Visual-span profiles were measured using a trigram letter-recognition task. The procedure was similar to previous studies22, 71. Trigrams (random strings of three random letters) were centered at one of 19 positions in a horizontal line (see Fig. 6b). Each trigram was flashed for 200 ms followed by a post-mask (a string of letter ‘X’s). Participants were asked to fixate between two fixation points and to report the three letters from left to right. A letter was scored as being identified correctly only if its order within the trigram was also correct. Each trigram position was tested 12 times, in a random order. A visual span profile was fitted with a split Gaussian function based on the recognition accuracy at each letter slot22, 71. The size of the visual span was defined as the area under the profile, and was quantified in units of bits of information transmitted100.

Throughout the testing sessions, participants’ compliance with central fixation was continuously ensured either via a high-speed eyetracker or a webcam. Besides, the stimulus duration of 200 ms or less was too brief for saccadic eye movements.

Data analysis

Statistical analyses were performed using IBM SPSS statistics (version 23) and Matlab R2014b (MathWorks Inc, U.S.).
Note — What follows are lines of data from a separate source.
import Summits.ABC.StewartYu.PadicTwoKStep
import Summits.ABC.StewartYu.DescentStepThirdQ
import HarnessLib

/-!
# Cell abc-stewartyu, W80Two (vii): the `2`-adic TRIADIC descent — invariant, inner chain,
# composition (the `Prop` layer)

`Summits/ABC/StewartYu/PadicTwoMain.lean` — cell `abc-stewartyu` (HOME
`run/shared/lean/pub/abc-stewartyu/`, seat p2; route `PadicPrimesW80TwoThirds`, crux `W80Two`
stmt-ABC-19486), sequel to `PadicTwoKStep.lean` and `DescentStepThirdQ.lean`.  Plain definitions
(`Prop`s) and theorems; no named fact.  TWIN of p2's `PadicTwistMain.lean` (odd `p`, dyadic levels,
classed invariant) for `S : TwoSetup` (`p = 2`, generators `≡ 1 (mod 8)`, NO class) at BASE `3`
(Yu's `q = 3` descent; the record-side ruling of p1-g5, 2026-08-26T11:16Z: the inner k-steps TRIPLE
the range, `d` of them per level, so that the `3^{d+2} − 1` exponent of the multicubic Liouville
inequality is paid by `2·3^{d+J−1} S₀` zeros):

* the invariant is the place-free `SetupQ.Inv3` of `DescentLevelsThirdQ.lean` (support in `box3 J`,
  `coreSum3_{J,τ}(s) = 0` for `s < 3ᴶ S₀`, `3 ∤ s`, `|τ| < T/3ᴶ`);
* `KSizes3`, `KFinal3` — the archimedean sizes and the numerical inequality of the inner steps
  (`KFinal3` is literally the hypothesis `hfinal` of `padic_kstep3` at `N = 3^{k+J} S₀`);
* `kchain3` — PROVED: `d` applications of `padic_kstep3` at level `J`;
* `ThirdStep`, `Siegel3`, `Endgame3` — the remaining inputs as `Prop`s (the third step is
  discharged in `PadicTwoThirdStep.lean` from sizes and the third-point inequality; Siegel by
  `SetupQ.siegel3`; the endgame by `SetupQ.w80_endgame3`);
* `inv3_succ`, `inv3_all`, `main3` — PROVED compositions; `endgame3_of_numbers`, `siegel3_of_count`.

## References
* [Yu1989] K. Yu, *Linear forms in p-adic logarithms*, Acta Arith. 53 (1989), §3.
* [Yu1990] K. Yu, *Linear forms in p-adic logarithms II*, Compositio Math. 74 (1990), §3 (p = 2).
* [Waldschmidt1980] M. Waldschmidt, Acta Arith. 37 (1980), §§3.4–3.5.
-/

noncomputable section

open NormedSpace Finset IsUltrametricDist
open Literature.NumberTheory.Transcendental
open Literature.NumberTheory.Transcendental.CW77.Setup (Idx Tau tauNorm tauSet mem_tauSet)
open Literature.NumberTheory.Transcendental.PadicCW77 (condExp)
open scoped Nat

namespace Summit.ABC.StewartYu

namespace TwoSetup

variable (S : TwoSetup) {h Lb : ℕ}

/-! ### The inputs of the inner chain at level `J` -/

/-- **Archimedean sizes of the cores at level `J` of the triadic descent** (shape of
`TwistSetup.KSizes` at base `3`; Yu's schedule: the `k`-th inner step TRIPLES the range): for the
`k`-th step (`k < d`), every `|τ| + t ≤ T/3ᴶ − k t` and every `s₁ < 3^{k+1+J} S₀` with `3 ∤ s₁`, a
denominator `0 < D ≤ Dmax k` with `D · coreSum3 ∈ ℤ` and `|coreSum3| ≤ Mmax k`.
[cite: Yu1989, §3 Lemma 3.3] [cite: Waldschmidt1980, §3.3 (3.19)–(3.21) (p. 269)] -/
def KSizes3 (J₀ J : ℕ) (L : Fin S.d → ℕ) (Lθ S₀ T t : ℕ) (pv : Idx S.d h Lb → ℤ)
    (Dmax Mmax : ℕ → ℝ) : Prop :=
  ∀ k, k < S.d → ∀ τ : Tau S.d, tauNorm τ + t ≤ T / 3 ^ J - k * t →
    ∀ s₁, s₁ < 3 ^ (k + 1 + J) * S₀ → ¬ 3 ∣ s₁ →
      ∃ D : ℕ, 0 < D ∧ (D : ℝ) ≤ Dmax k ∧
        (∃ m : ℤ, (D : ℚ) * S.toQ.coreSum3 J₀ J (S.toQ.box3 (h := h) (Lb := Lb) L Lθ J) pv τ s₁ = m) ∧
        |(S.toQ.coreSum3 J₀ J (S.toQ.box3 (h := h) (Lb := Lb) L Lθ J) pv τ s₁ : ℝ)| ≤ Mmax k

/-- **The numerical inequality of the `k`-th inner step at level `J`** (`p = 2`; node range
`N = 3^{k+J} S₀`, nodes `{s < 3⌊N/3⌋ : 3 ∤ s}` — `2⌊N/3⌋` of them —, multiplicity `t`; weight radius
`4`, unit disc), literally the hypothesis `hfinal` of `padic_kstep3`:
`max (2^{hLb} ‖Λ₀‖₂ 2ᵗ 2^{condExp 2 N t}) (8^{hLb} / 4^{2⌊N/3⌋·t}) < 1/(Dmax k · Mmax k)`.
The first branch carries the `2`-adic sizes `‖1/wDen‖₂ ≤ 2^{hLb}`, `‖1/k!‖₂ ≤ 2ᵏ`, the factor `2` of
Lemma 9 on `‖z‖ ≤ 2`, and the conditioning of the small-jets Schwarz lemma by residues mod `2ʲ` among
ALL `s < N` (`PadicCW77.condExp 2 N t`, at the range); the second is the Schwarz gain `log 4` per
zero against lit's weighted coefficient bound `8^{hLb}`.
[cite: Yu1989, §3 Lemma 3.3] [cite: Waldschmidt1980, Lemma 3.6 (p. 272)] -/
def KFinal3 (J : ℕ) (S₀ t : ℕ) (Dmax Mmax : ℕ → ℝ) : Prop :=
  ∀ k, k < S.d →
    max ((2 : ℝ) ^ (h * Lb) * ‖S.Λ₀‖ * (2 : ℝ) ^ t * (2 : ℝ) ^ condExp 2 (3 ^ (k + J) * S₀) t)
        ((8 : ℝ) ^ (h * Lb) / (4 : ℝ) ^ (2 * (3 ^ (k + J) * S₀ / 3) * t)) <
      1 / (Dmax k * Mmax k)

/-! ### The inner chain, proved -/

/-- **The inner chain at level `J`**: from the invariant `Inv3` at level `J`, for every `k ≤ d`,
`coreSum3_{J,τ}(s) = 0` for `s < 3^{k+J} S₀`, `3 ∤ s`, `|τ| < T/3ᴶ − k t` (`t ≥ 1`), by `k`
applications of the `2`-adic k-step `padic_kstep3`.
[cite: Yu1989, §3 Lemma 3.3] [cite: Waldschmidt1980, Lemma 3.6 (p. 272)] -/
theorem kchain3 {J₀ J : ℕ} {L : Fin S.d → ℕ} {Lθ S₀ T t : ℕ} {P : ℤ} {pv : Idx S.d h Lb → ℤ}
    (inv : S.toQ.Inv3 J₀ L Lθ S₀ T P J pv) (ht : 1 ≤ t)
    (hΛ : ‖S.Λ₀‖ ≤ (8 : ℝ)⁻¹)
    {Dmax Mmax : ℕ → ℝ} (hsz : S.KSizes3 J₀ J L Lθ S₀ T t pv Dmax Mmax)
    (hfin : S.KFinal3 (h := h) (Lb := Lb) J S₀ t Dmax Mmax) :
    ∀ k, k ≤ S.d → ∀ s, s < 3 ^ (k + J) * S₀ → ¬ 3 ∣ s → ∀ τ : Tau S.d,
      tauNorm τ < T / 3 ^ J - k * t →
      S.toQ.coreSum3 J₀ J (S.toQ.box3 (h := h) (Lb := Lb) L Lθ J) pv τ s = 0 := by
  intro k
  induction k with
  | zero =>
    intro _ s hs h3 τ hτ
    rw [zero_add] at hs
    exact inv.rel s hs h3 τ (by simpa using hτ)
  | succ k ih =>
    intro hk s hs h3 τ hτ
    have hk' : k < S.d := by omega
    have hzero := ih hk'.le
    have key := S.padic_kstep3 J₀ J (S.toQ.box3 (h := h) (Lb := Lb) L Lθ J) pv
      (N := 3 ^ (k + J) * S₀) (N' := 3 ^ (k + 1 + J) * S₀)
      (Tlo := T / 3 ^ J - k * t) (t := t) ht hzero hΛ
      (Dmax := Dmax k) (Mmax := Mmax k) (hsz k hk') (hfin k hk')
    refine key s hs h3 τ ?_
    rw [Nat.succ_mul] at hτ
    omega

/-! ### The inputs of the outer induction and the composition -/

/-- **The third step at level `J`**: from the invariant at level `J` with integer bound `P` and the
vanishing delivered by the inner chain (`s < 3^{d+J} S₀`, `3 ∤ s`, `|τ| < T/3ᴶ − d t`), the
invariant at level `J + 1` with the same bound. [cite: Yu1989, §3 Lemmas 3.4–3.5] -/
def ThirdStep (J₀ J : ℕ) (L : Fin S.d → ℕ) (Lθ S₀ T t : ℕ) (P : ℤ) : Prop :=
  ∀ pv : Idx S.d h Lb → ℤ, S.toQ.Inv3 J₀ L Lθ S₀ T P J pv →
    (∀ s, s < 3 ^ (S.d + J) * S₀ → ¬ 3 ∣ s → ∀ τ : Tau S.d, tauNorm τ < T / 3 ^ J - S.d * t →
      S.toQ.coreSum3 J₀ J (S.toQ.box3 (h := h) (Lb := Lb) L Lθ J) pv τ s = 0) →
    ∃ pv' : Idx S.d h Lb → ℤ, S.toQ.Inv3 J₀ L Lθ S₀ T P (J + 1) pv'

/-- **Level `0`: Siegel's lemma** (at `p = 2` there is no class: `SetupQ.siegel3` on the whole box).
[cite: Yu1989, §3 Lemma 3.1] [cite: Waldschmidt1980, Lemma 3.2 (pp. 266–267)] -/
def Siegel3 (J₀ : ℕ) (L : Fin S.d → ℕ) (Lθ S₀ T : ℕ) (P : ℤ) : Prop :=
  ∃ pv : Idx S.d h Lb → ℤ, S.toQ.Inv3 J₀ L Lθ S₀ T P 0 pv

/-- **The contradiction at the top level `J₀`** (`SetupQ.w80_endgame3`). [cite: Yu1989, §3]
[cite: Waldschmidt1980, §3.5 (p. 274)] -/
def Endgame3 (J₀ : ℕ) (L : Fin S.d → ℕ) (Lθ S₀ T : ℕ) (P : ℤ) : Prop :=
  ∀ pv : Idx S.d h Lb → ℤ, S.toQ.Inv3 J₀ L Lθ S₀ T P J₀ pv → False

/-- **The invariant passes from `J` to `J + 1`**: inner chain, then the third step.
[cite: Yu1989, §3] -/
theorem inv3_succ {J₀ J : ℕ} {L : Fin S.d → ℕ} {Lθ S₀ T : ℕ} {P : ℤ} {t : ℕ → ℕ}
    (ht : 1 ≤ t J) (hΛ : ‖S.Λ₀‖ ≤ (8 : ℝ)⁻¹) {Dmax Mmax : ℕ → ℕ → ℝ}
    (hsz : ∀ pv : Idx S.d h Lb → ℤ, S.toQ.Inv3 J₀ L Lθ S₀ T P J pv →
      S.KSizes3 J₀ J L Lθ S₀ T (t J) pv (Dmax J) (Mmax J))
    (hfin : S.KFinal3 (h := h) (Lb := Lb) J S₀ (t J) (Dmax J) (Mmax J))
    (hthird : S.ThirdStep (h := h) (Lb := Lb) J₀ J L Lθ S₀ T (t J) P)
    {pv : Idx S.d h Lb → ℤ} (inv : S.toQ.Inv3 J₀ L Lθ S₀ T P J pv) :
    ∃ pv' : Idx S.d h Lb → ℤ, S.toQ.Inv3 J₀ L Lθ S₀ T P (J + 1) pv' :=
  hthird pv inv (S.kchain3 inv ht hΛ (hsz pv inv) hfin S.d le_rfl)

/-- **The invariant at every level `J ≤ J₀`.** [cite: Yu1989, §3] -/
theorem inv3_all {J₀ : ℕ} {L : Fin S.d → ℕ} {Lθ S₀ T : ℕ} {P : ℤ} {t : ℕ → ℕ}
    (ht : ∀ J, J < J₀ → 1 ≤ t J) (hΛ : ‖S.Λ₀‖ ≤ (8 : ℝ)⁻¹)
    {Dmax Mmax : ℕ → ℕ → ℝ}
    (hsz : ∀ J, J < J₀ → ∀ pv : Idx S.d h Lb → ℤ, S.toQ.Inv3 J₀ L Lθ S₀ T P J pv →
      S.KSizes3 J₀ J L Lθ S₀ T (t J) pv (Dmax J) (Mmax J))
    (hfin : ∀ J, J < J₀ → S.KFinal3 (h := h) (Lb := Lb) J S₀ (t J) (Dmax J) (Mmax J))
    (hthird : ∀ J, J < J₀ → S.ThirdStep (h := h) (Lb := Lb) J₀ J L Lθ S₀ T (t J) P)
    (hsiegel : S.Siegel3 (h := h) (Lb := Lb) J₀ L Lθ S₀ T P) :
    ∀ J, J ≤ J₀ → ∃ pv : Idx S.d h Lb → ℤ, S.toQ.Inv3 J₀ L Lθ S₀ T P J pv := by
  intro J
  induction J with
  | zero => intro _; exact hsiegel
  | succ J ih =>
    intro hJ
    obtain ⟨pv, inv⟩ := ih (by omega)
    have hJ' : J < J₀ := by omega
    exact S.inv3_succ (ht J hJ') hΛ (hsz J hJ') (hfin J hJ') (hthird J hJ') inv

/-- **The `2`-adic machine**: if Siegel's lemma starts the triadic descent, the sizes and the
numerical inequalities of every inner step hold, the third steps pass the invariant up, and the top
level is contradictory, then the smallness hypothesis `‖Λ₀‖₂ ≤ 8⁻¹` is absurd.
[cite: Yu1989, §3 (proof of the main theorem for p = 2)] [cite: Waldschmidt1980, Prop. 3.8] -/
theorem main3 {J₀ : ℕ} {L : Fin S.d → ℕ} {Lθ S₀ T : ℕ} {P : ℤ} {t : ℕ → ℕ}
    (ht : ∀ J, J < J₀ → 1 ≤ t J) (hΛ : ‖S.Λ₀‖ ≤ (8 : ℝ)⁻¹)
    {Dmax Mmax : ℕ → ℕ → ℝ}
    (hsz : ∀ J, J < J₀ → ∀ pv : Idx S.d h Lb → ℤ, S.toQ.Inv3 J₀ L Lθ S₀ T P J pv →
      S.KSizes3 J₀ J L Lθ S₀ T (t J) pv (Dmax J) (Mmax J))
    (hfin : ∀ J, J < J₀ → S.KFinal3 (h := h) (Lb := Lb) J S₀ (t J) (Dmax J) (Mmax J))
    (hthird : ∀ J, J < J₀ → S.ThirdStep (h := h) (Lb := Lb) J₀ J L Lθ S₀ T (t J) P)
    (hsiegel : S.Siegel3 (h := h) (Lb := Lb) J₀ L Lθ S₀ T P)
    (hend : S.Endgame3 (h := h) (Lb := Lb) J₀ L Lθ S₀ T P) : False := by
  obtain ⟨pv, inv⟩ := S.inv3_all ht hΛ hsz hfin hthird hsiegel J₀ le_rfl
  exact hend pv inv

/-- **The endgame from numbers** (`SetupQ.w80_endgame3`: `L_θ < 3^{J₀}`, a budget `T'` with
`T' + ∑ Lⱼ/3^{J₀} ≤ T/3^{J₀}` and the count `h·Lb < T' · #{s < 3^{J₀} S₀ : 3 ∤ s}`).
[cite: Waldschmidt1980, §3.5 (p. 274)] -/
theorem endgame3_of_numbers {J₀ : ℕ} {L : Fin S.d → ℕ} {Lθ S₀ T : ℕ} {P : ℤ} {T' : ℕ}
    (hcount : h * Lb < T' * (SetupQ.Pts3 (3 ^ J₀ * S₀)).card) (hLθ : Lθ < 3 ^ J₀)
    (hT' : T' + ∑ j, L j / 3 ^ J₀ ≤ T / 3 ^ J₀) :
    S.Endgame3 (h := h) (Lb := Lb) J₀ L Lθ S₀ T P :=
  fun _ inv => S.toQ.w80_endgame3 inv hLθ hT' hcount

/-- **Siegel's lemma from a count and a coefficient bound** (`SetupQ.siegel3`), in the shape of the
`Prop` `Siegel3`. [cite: Yu1989, §3 Lemma 3.1] -/
theorem siegel3_of_count (J₀ : ℕ) (L : Fin S.d → ℕ) (Lθ S₀ T : ℕ) (hS₀ : 2 ≤ S₀) (hT : 1 ≤ T)
    (hcard : 2 * (SetupQ.Pts3 S₀ ×ˢ tauSet S.d T).card ≤
      (S.toQ.box3 (h := h) (Lb := Lb) L Lθ 0).card)
    (Dc : ℕ → Tau S.d → ℕ)
    (hDc : ∀ s, s < S₀ → ¬ 3 ∣ s → ∀ τ : Tau S.d, tauNorm τ < T → 0 < Dc s τ)
    (hint : ∀ s, s < S₀ → ¬ 3 ∣ s → ∀ τ : Tau S.d, tauNorm τ < T →
      ∀ u ∈ S.toQ.box3 (h := h) (Lb := Lb) L Lθ 0,
        ∃ z : ℤ, (Dc s τ : ℚ) * S.toQ.qTerm3 J₀ 0 u τ s = z)
    {Amax : ℝ} (hAmax : 1 ≤ Amax)
    (hA : ∀ s, s < S₀ → ¬ 3 ∣ s → ∀ τ : Tau S.d, tauNorm τ < T →
      ∀ u ∈ S.toQ.box3 (h := h) (Lb := Lb) L Lθ 0,
        |((Dc s τ : ℕ) : ℝ) * (S.toQ.qTerm3 J₀ 0 u τ s : ℝ)| ≤ Amax) :
    S.Siegel3 (h := h) (Lb := Lb) J₀ L Lθ S₀ T
      ⌈((S.toQ.box3 (h := h) (Lb := Lb) L Lθ 0).card : ℝ) * Amax⌉ :=
  S.toQ.siegel3 J₀ L Lθ S₀ T hS₀ hT hcard Dc hDc hint hAmax hA

end TwoSetup

end Summit.ABC.StewartYu

end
Quantile-Quantile plot was used to confirm the data were normally distributed. Two-tailed independent samples t-test was applied to compare the difference in reading speed, the size of the visual span and crowding zone between the two age groups. When the data was not normally distributed, Mann-Whitney U test was run instead of independent sample t-test. A repeated measures analysis of variance (ANOVA) was used to examine the main effect of age group or eccentricity on crowding zone and single-letter recognition accuracy, respectively. Person product-moment correlation was run to analyze the correlation between reading speed and each of the two crowding measures.

Data availability

The datasets generated and analyzed during the current study are available from the corresponding author on reasonable request.